[Opening Material provided section]
import Summits.CriticalPhenomena.SAWScalingLimit.Theorems.SAWDevelopingMapObservableToSLETypeLadderCoOrientedTransport
import HarnessLib

/-!
# Stub S2 `stub_coOrientedReduction` of line `six-class-type-ladder` (crux
`SAWDevelopingMap.ObservableToSLE`, stmt-CriticalPhenomena-10472; lead a2)

**The co-oriented reduction.**  The carved sequential identification (with tightness and modulus
given) for the twin line's r7 family constraint `FatAnchoredClassZero` implies the same statement
for this line's constraint `FatAnchoredCoOriented` (exterior-anchored levels whose clean windows
at both ends are of ONE common class `j : Fin 6`, with class-`j` fat bodies).

Proof.  Fix the data `(D, a, b, ν, f, ε)`.  For each class `j` rotate everything by
`conj ζ^j`: `D_j = D.map (z ↦ conj ζ^j z)`, `a_j = σ^{-j} ∘ a`, `b_j = σ^{-j} ∘ b`
(`isEmbEndpointApprox_rot`), `ν_j = (conj ζ^j ·)_* ν` (an SLE(8/3) law of `D_j`,
`isSLELaw_map_of_eq_mul`), `f_j = f ∘ (ζ^j ·)_*`; the class-zero statement gives radii `R₀(j)`,
and `R₀ := min_j R₀(j)`.  Given co-oriented data along `δ_k → 0⁺`, if the conclusion failed
frequently then, by pigeonhole on `Fin 6`, it would fail along a subsequence `ψ` on which the
class `j_k = j` is constant (`Filter.extraction_of_frequently_atTop`); along `ψ` the rotated
families are tame (`tameNestedFamily_rot`), exterior-anchored (`exteriorAnchored_rot`), have
class-ZERO windows (`classZeroWindows_rot`) and class-zero fat bodies (`fatUnderWindow_rot`), the
rotated cells are realised (`cells_rot`), and the rotated carved laws — push-forwards of the carved
laws along the SAW bijection (`map_carvedLaw_rot`) — are probability measures, tight (compact sets
are rotated) and carry the same moduli (`curveClassMap_mem_modulusClass_iff`); so the class-zero
statement applies, and its conclusion transported back (`integral_carvedLaw_rot`,
`integral_map_curveClassMap`, `curveClassMap_symm_map`) IS the failed inequality — contradiction.
No definition is introduced.
-/

noncomputable section

open scoped Topology NNReal ENNReal ComplexConjugate BoundedContinuousFunction
open Filter Set MeasureTheory Metric
open Literature.Probability.LatticeModels (HexVertex hexGraph hexCenter triZeta)
open Literature.Probability.RandomPlanarGeometry
open Literature.Probability.RandomPlanarGeometry.SAW

namespace Summit.CriticalPhenomena.SAWScalingLimit.Theorems.ObservableToSLE.TypeLadder

open Summit.CriticalPhenomena.SAWScalingLimit.Theorems.ObservableToSLER.BridgeGate
open Summit.CriticalPhenomena.SAWScalingLimit.Theorems.ObservableToSLER.NestedGate
/-- **THE TWO RECORDED STREAMS RETURN IDENTICAL RESULTS except with probability `(1 − A)^b`**: for every measurable path statistic `F`,
every initial coupling `μ̂₀` of the two starting configurations and every `b`: `1 − (1 − A)^b ≤ P̂(F(U_{b+·}) = F(U′_{b+·}))`
(the exact one-plaquette heat-bath sampler (`A = Z/(c^{#B}M^k)`)). [ours] -/
theorem heatBath_crn_statistic_eq_ge [MeasurableSingletonClass G] (hL : 2 ≤ L) {w : G → ℝ} (hw : Continuous w) {m M : ℝ} (hm0 : 0 < m)
    (hm : ∀ g, m ≤ w g) (hM : ∀ g, w g ≤ M) (hw1 : w 1 = M)
    (B : Finset (Plaquette d L)) (t : Plaquette d L → Edge d L)
    (ht : ∀ p ∈ B, t p ∈ ({(p.1, p.2.1.1), (p.1.shift p.2.1.1, p.2.1.2),
        (p.1.shift p.2.1.2, p.2.1.1), (p.1, p.2.1.2)} : Finset (Edge d L)))
    (rank : Plaquette d L → ℕ)
    (hrank : ∀ p ∈ B, ∀ p' ∈ B, p ≠ p' → t p ∈ ({(p'.1, p'.2.1.1), (p'.1.shift p'.2.1.1, p'.2.1.2),
        (p'.1.shift p'.2.1.2, p'.2.1.1), (p'.1, p'.2.1.2)} : Finset (Edge d L)) → rank p < rank p')
    (π q : Measure (GaugeConfig d L G)) [IsProbabilityMeasure π] [IsProbabilityMeasure q]
    (hπ : π = (Measure.pi fun _ : Edge d L => haarProbability G).withDensity fun U =>
      ENNReal.ofReal ((∏ p : Plaquette d L, w (plaquetteHolonomy U p.1 p.2.1.1 p.2.1.2)) /
        ∫ V, ∏ p : Plaquette d L, w (plaquetteHolonomy V p.1 p.2.1.1 p.2.1.2)
          ∂(Measure.pi fun _ : Edge d L => haarProbability G)))
    (hq : q = (Measure.pi fun _ : Edge d L => haarProbability G).withDensity fun U =>
      ENNReal.ofReal ((∏ p ∈ B, w (plaquetteHolonomy U p.1 p.2.1.1 p.2.1.2)) /
        ∫ V, ∏ p ∈ B, w (plaquetteHolonomy V p.1 p.2.1.1 p.2.1.2)
          ∂(Measure.pi fun _ : Edge d L => haarProbability G)))
    [Fact (Measurable (fun U =>
        ((∫ V, ∏ p : Plaquette d L, w (plaquetteHolonomy V p.1 p.2.1.1 p.2.1.2) ∂(Measure.pi fun _ : Edge d L => haarProbability G)) /
          ((∫ V, ∏ p ∈ B, w (plaquetteHolonomy V p.1 p.2.1.1 p.2.1.2)
            ∂(Measure.pi fun _ : Edge d L => haarProbability G)) *
            ∏ p ∈ Finset.univ \ B, w (plaquetteHolonomy U p.1 p.2.1.1 p.2.1.2)))⁻¹))]
    (Khat : Kernel (GaugeConfig d L G × GaugeConfig d L G) (GaugeConfig d L G × GaugeConfig d L G))
    [IsMarkovKernel Khat]
    (hK : ∀ z : GaugeConfig d L G × GaugeConfig d L G, Khat z =
      (q.prod (volume : Measure unitInterval)).map (fun p : GaugeConfig d L G × unitInterval =>
        ((if (p.2 : ℝ) * (fun U =>
        ((∫ V, ∏ p : Plaquette d L, w (plaquetteHolonomy V p.1 p.2.1.1 p.2.1.2) ∂(Measure.pi fun _ : Edge d L => haarProbability G)) /
          ((∫ V, ∏ p ∈ B, w (plaquetteHolonomy V p.1 p.2.1.1 p.2.1.2)
            ∂(Measure.pi fun _ : Edge d L => haarProbability G)) *
            ∏ p ∈ Finset.univ \ B, w (plaquetteHolonomy U p.1 p.2.1.1 p.2.1.2)))⁻¹) z.1 ≤ (fun U =>
        ((∫ V, ∏ p : Plaquette d L, w (plaquetteHolonomy V p.1 p.2.1.1 p.2.1.2) ∂(Measure.pi fun _ : Edge d L => haarProbability G)) /
          ((∫ V, ∏ p ∈ B, w (plaquetteHolonomy V p.1 p.2.1.1 p.2.1.2)
            ∂(Measure.pi fun _ : Edge d L => haarProbability G)) *
            ∏ p ∈ Finset.univ \ B, w (plaquetteHolonomy U p.1 p.2.1.1 p.2.1.2)))⁻¹) p.1 then p.1 else z.1),
          (if (p.2 : ℝ) * (fun U =>
        ((∫ V, ∏ p : Plaquette d L, w (plaquetteHolonomy V p.1 p.2.1.1 p.2.1.2) ∂(Measure.pi fun _ : Edge d L => haarProbability G)) /
          ((∫ V, ∏ p ∈ B, w (plaquetteHolonomy V p.1 p.2.1.1 p.2.1.2)
            ∂(Measure.pi fun _ : Edge d L => haarProbability G)) *
            ∏ p ∈ Finset.univ \ B, w (plaquetteHolonomy U p.1 p.2.1.1 p.2.1.2)))⁻¹) z.2 ≤ (fun U =>
        ((∫ V, ∏ p : Plaquette d L, w (plaquetteHolonomy V p.1 p.2.1.1 p.2.1.2) ∂(Measure.pi fun _ : Edge d L => haarProbability G)) /
          ((∫ V, ∏ p ∈ B, w (plaquetteHolonomy V p.1 p.2.1.1 p.2.1.2)
            ∂(Measure.pi fun _ : Edge d L => haarProbability G)) *
            ∏ p ∈ Finset.univ \ B, w (plaquetteHolonomy U p.1 p.2.1.1 p.2.1.2)))⁻¹) p.1 then p.1 else z.2))))
    (μ₀ : Measure (GaugeConfig d L G × GaugeConfig d L G)) [IsProbabilityMeasure μ₀] (b : ℕ)
    {F : (ℕ → GaugeConfig d L G) → ℝ} (hF : Measurable F) :
    1 - (1 - ((∫ V, ∏ p : Plaquette d L, w (plaquetteHolonomy V p.1 p.2.1.1 p.2.1.2) ∂(Measure.pi fun _ : Edge d L => haarProbability G)) /
        ((∫ g, w g ∂(haarProbability G)) ^ B.card * M ^ (Finset.univ \ B).card))) ^ b ≤
      (Kernel.trajMeasure (X := fun _ : ℕ => GaugeConfig d L G × GaugeConfig d L G) μ₀
        (fun n : ℕ => Khat.comap (fun h : (i : ↥(Finset.Iic n)) → GaugeConfig d L G × GaugeConfig d L G =>
          h ⟨n, Finset.mem_Iic.2 le_rfl⟩) (measurable_pi_apply _))).real
        {z | F (fun n => (z (b + n)).1) = F (fun n => (z (b + n)).2)} := by
  obtain ⟨hA, hρq, hmax, hρm, hρpos⟩ := heatBath_cold_acceptMass_eq hL hw hm0 hm hM hw1 B t ht rank hrank π q hπ hq
  set cold : GaugeConfig d L G := fun _ => (1 : G) with hcold
  set ρ : GaugeConfig d L G → ℝ := fun U => ((∫ V, ∏ p : Plaquette d L, w (plaquetteHolonomy V p.1 p.2.1.1 p.2.1.2) ∂(Measure.pi fun _ : Edge d L => haarProbability G)) /
          ((∫ V, ∏ p ∈ B, w (plaquetteHolonomy V p.1 p.2.1.1 p.2.1.2)
            ∂(Measure.pi fun _ : Edge d L => haarProbability G)) *
            ∏ p ∈ Finset.univ \ B, w (plaquetteHolonomy U p.1 p.2.1.1 p.2.1.2))) with hρ
  have hw0' : ∀ U, 0 < (ρ U)⁻¹ := fun U => inv_pos.2 (hρpos U)
  have hπ' : (q.withDensity fun U => ENNReal.ofReal (ρ U)⁻¹) = π := withDensity_inv_density hρm hρpos hρq
  haveI : IsProbabilityMeasure (q.withDensity fun U => ENNReal.ofReal (ρ U)⁻¹) := by rw [hπ']; infer_instance
  have hone : ∫⁻ y, ENNReal.ofReal (ρ y)⁻¹ ∂q = ENNReal.ofReal 1 := by
    have h : π Set.univ = 1 := measure_univ
    rw [← hπ', withDensity_apply _ MeasurableSet.univ, Measure.restrict_univ] at h
    rw [h, ENNReal.ofReal_one]
  have hA' := imhAcceptMass_toReal_eq_of_forall_le (q := q) hw0' cold hmax zero_le_one hone
  have hrate : ((ρ cold)⁻¹)⁻¹ = ((∫ V, ∏ p : Plaquette d L, w (plaquetteHolonomy V p.1 p.2.1.1 p.2.1.2) ∂(Measure.pi fun _ : Edge d L => haarProbability G)) /
        ((∫ g, w g ∂(haarProbability G)) ^ B.card * M ^ (Finset.univ \ B).card)) := by
    rw [← hA, hA', one_div]
  have h := crn_chain_statistic_eq_ge (q := q) hw0' hmax Khat hK μ₀ b hF (x₀ := cold)
  rw [hrate] at h
  exact h
/-- **Stub 7 — the honest remainder (NOT attacked by this line; hand back with `promote-stub`).**
Generic `f` OUTSIDE the scope: `C_f` not μ-ordinary-λ-distinguished-potentially-good at `3`
(λ-supersingular `y³ − y = x⁴` type, repeated unit root, or not potentially good: refuter objection O1,
"no engine").  This is EXACTLY the route's foreseen child `RTSupersingular` of two-layer plan (1).
Stated as the crux restricted to `¬ HasMuOrdinaryReductionAtThree f`, with its residual hypothesis
kept, so it is no stronger than the crux itself. -/
theorem stub_supersingularRemainder :
    ∀ (f : ℤ[X]) (hcpt : isCompact_glFiniteIntegralLevel 3 Kω),
        Generic f → ¬ HasMuOrdinaryReductionAtThree f → ResAut f hcpt → LimitConcl f hcpt := by
  sorry


/-! ## The composition: the seven stubs imply the crux, by name -/

/-- **The line concludes the crux.**  `stub_picardRep → stub_muOrdinaryShape → stub_polarizedSeed →
stub_arcAccumulation → stub_definiteFern → stub_limitDictionary → stub_supersingularRemainder →
MuOrdinaryFamilyRT`, kernel-checked (no `sorry` outside the stubs; this is the only declaration of the
file whose conclusion is the crux decl).  In scope (`HasMuOrdinaryReductionAtThree f`): Stub 1 gives
`ρ`, Stubs 2–3 its local shape at `λ` and its polarised seed, Stub 5 (fed Stub 4) puts it on the
definite eigenvariety with accumulating classical points, Stub 6 reads off the typed limit; out of
scope: Stub 7.  The crux's residual hypothesis `hres` is used only by Stub 7 (triage cross-cutting
note 2). -/
theorem MuOrdinaryFamilyRT_of :
    Summit.Langlands.Langlands.Theses.PicardMuOrdinary.MuOrdinaryFamilyRT := by
  intro f hcpt hdeg hsep hgal hres
  have hgen : Generic f := ⟨hdeg, hsep, hgal⟩
  by_cases hsc : HasMuOrdinaryReductionAtThree f
  · -- in scope: the definite-fern line
    obtain ⟨ι⟩ := PadicAlgCl.nonempty_ringEquiv_complex 3
    obtain ⟨e, S₀, ρ, hS₀, h3, hss, hpic, hpol⟩ := stub_picardRep f hgen ι
    have hloc : ∀ v : Pl, (3 : 𝓞 Kω) ∈ v.asIdeal → LocalShapeAt v ρ :=
      stub_muOrdinaryShape f hgen hsc ι e S₀ ρ hS₀ hpic hss
    have hseed : HasPolarizedSeed ι hcpt ρ := stub_polarizedSeed f hgen ι e S₀ ρ hS₀ hpic hss hcpt
    obtain ⟨S₁, hS₁, hE⟩ :=
      stub_definiteFern stub_arcAccumulation f hgen hsc ι e S₀ ρ hS₀ hpic hss hpol hloc hcpt hseed
    exact stub_limitDictionary f ι e S₀ S₁ ρ hcpt hS₀ h3 hS₁ hpic hE
  · -- out of scope: the honest remainder (= the route's foreseen RTSupersingular)
    exact stub_supersingularRemainder f hcpt hgen hsc hres

end Summit.Langlands.Langlands.Cruxes.MuOrdinaryFamilyRT.DefiniteTriangulineFern

end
[Closing Material provided section]
**Exercise**
Only one part of the material above is to be transcribed, namely the lines starting with the line that has "(Edge d L)))" and going on through the line that has "(hK : ∀ z : GaugeConfig", exactly as they stand.

**Response box**
        (p.1.shift p.2.1.2, p.2.1.1), (p.1, p.2.1.2)} : Finset (Edge d L)))
    (rank : Plaquette d L → ℕ)
    (hrank : ∀ p ∈ B, ∀ p' ∈ B, p ≠ p' → t p ∈ ({(p'.1, p'.2.1.1), (p'.1.shift p'.2.1.1, p'.2.1.2),
        (p'.1.shift p'.2.1.2, p'.2.1.1), (p'.1, p'.2.1.2)} : Finset (Edge d L)) → rank p < rank p')
    (π q : Measure (GaugeConfig d L G)) [IsProbabilityMeasure π] [IsProbabilityMeasure q]
    (hπ : π = (Measure.pi fun _ : Edge d L => haarProbability G).withDensity fun U =>
      ENNReal.ofReal ((∏ p : Plaquette d L, w (plaquetteHolonomy U p.1 p.2.1.1 p.2.1.2)) /
        ∫ V, ∏ p : Plaquette d L, w (plaquetteHolonomy V p.1 p.2.1.1 p.2.1.2)
          ∂(Measure.pi fun _ : Edge d L => haarProbability G)))
    (hq : q = (Measure.pi fun _ : Edge d L => haarProbability G).withDensity fun U =>
      ENNReal.ofReal ((∏ p ∈ B, w (plaquetteHolonomy U p.1 p.2.1.1 p.2.1.2)) /
        ∫ V, ∏ p ∈ B, w (plaquetteHolonomy V p.1 p.2.1.1 p.2.1.2)
          ∂(Measure.pi fun _ : Edge d L => haarProbability G)))
    [Fact (Measurable (fun U =>
        ((∫ V, ∏ p : Plaquette d L, w (plaquetteHolonomy V p.1 p.2.1.1 p.2.1.2) ∂(Measure.pi fun _ : Edge d L => haarProbability G)) /
          ((∫ V, ∏ p ∈ B, w (plaquetteHolonomy V p.1 p.2.1.1 p.2.1.2)
            ∂(Measure.pi fun _ : Edge d L => haarProbability G)) *
            ∏ p ∈ Finset.univ \ B, w (plaquetteHolonomy U p.1 p.2.1.1 p.2.1.2)))⁻¹))]
    (Khat : Kernel (GaugeConfig d L G × GaugeConfig d L G) (GaugeConfig d L G × GaugeConfig d L G))
    [IsMarkovKernel Khat]
    (hK : ∀ z : GaugeConfig d L G × GaugeConfig d L G, Khat z =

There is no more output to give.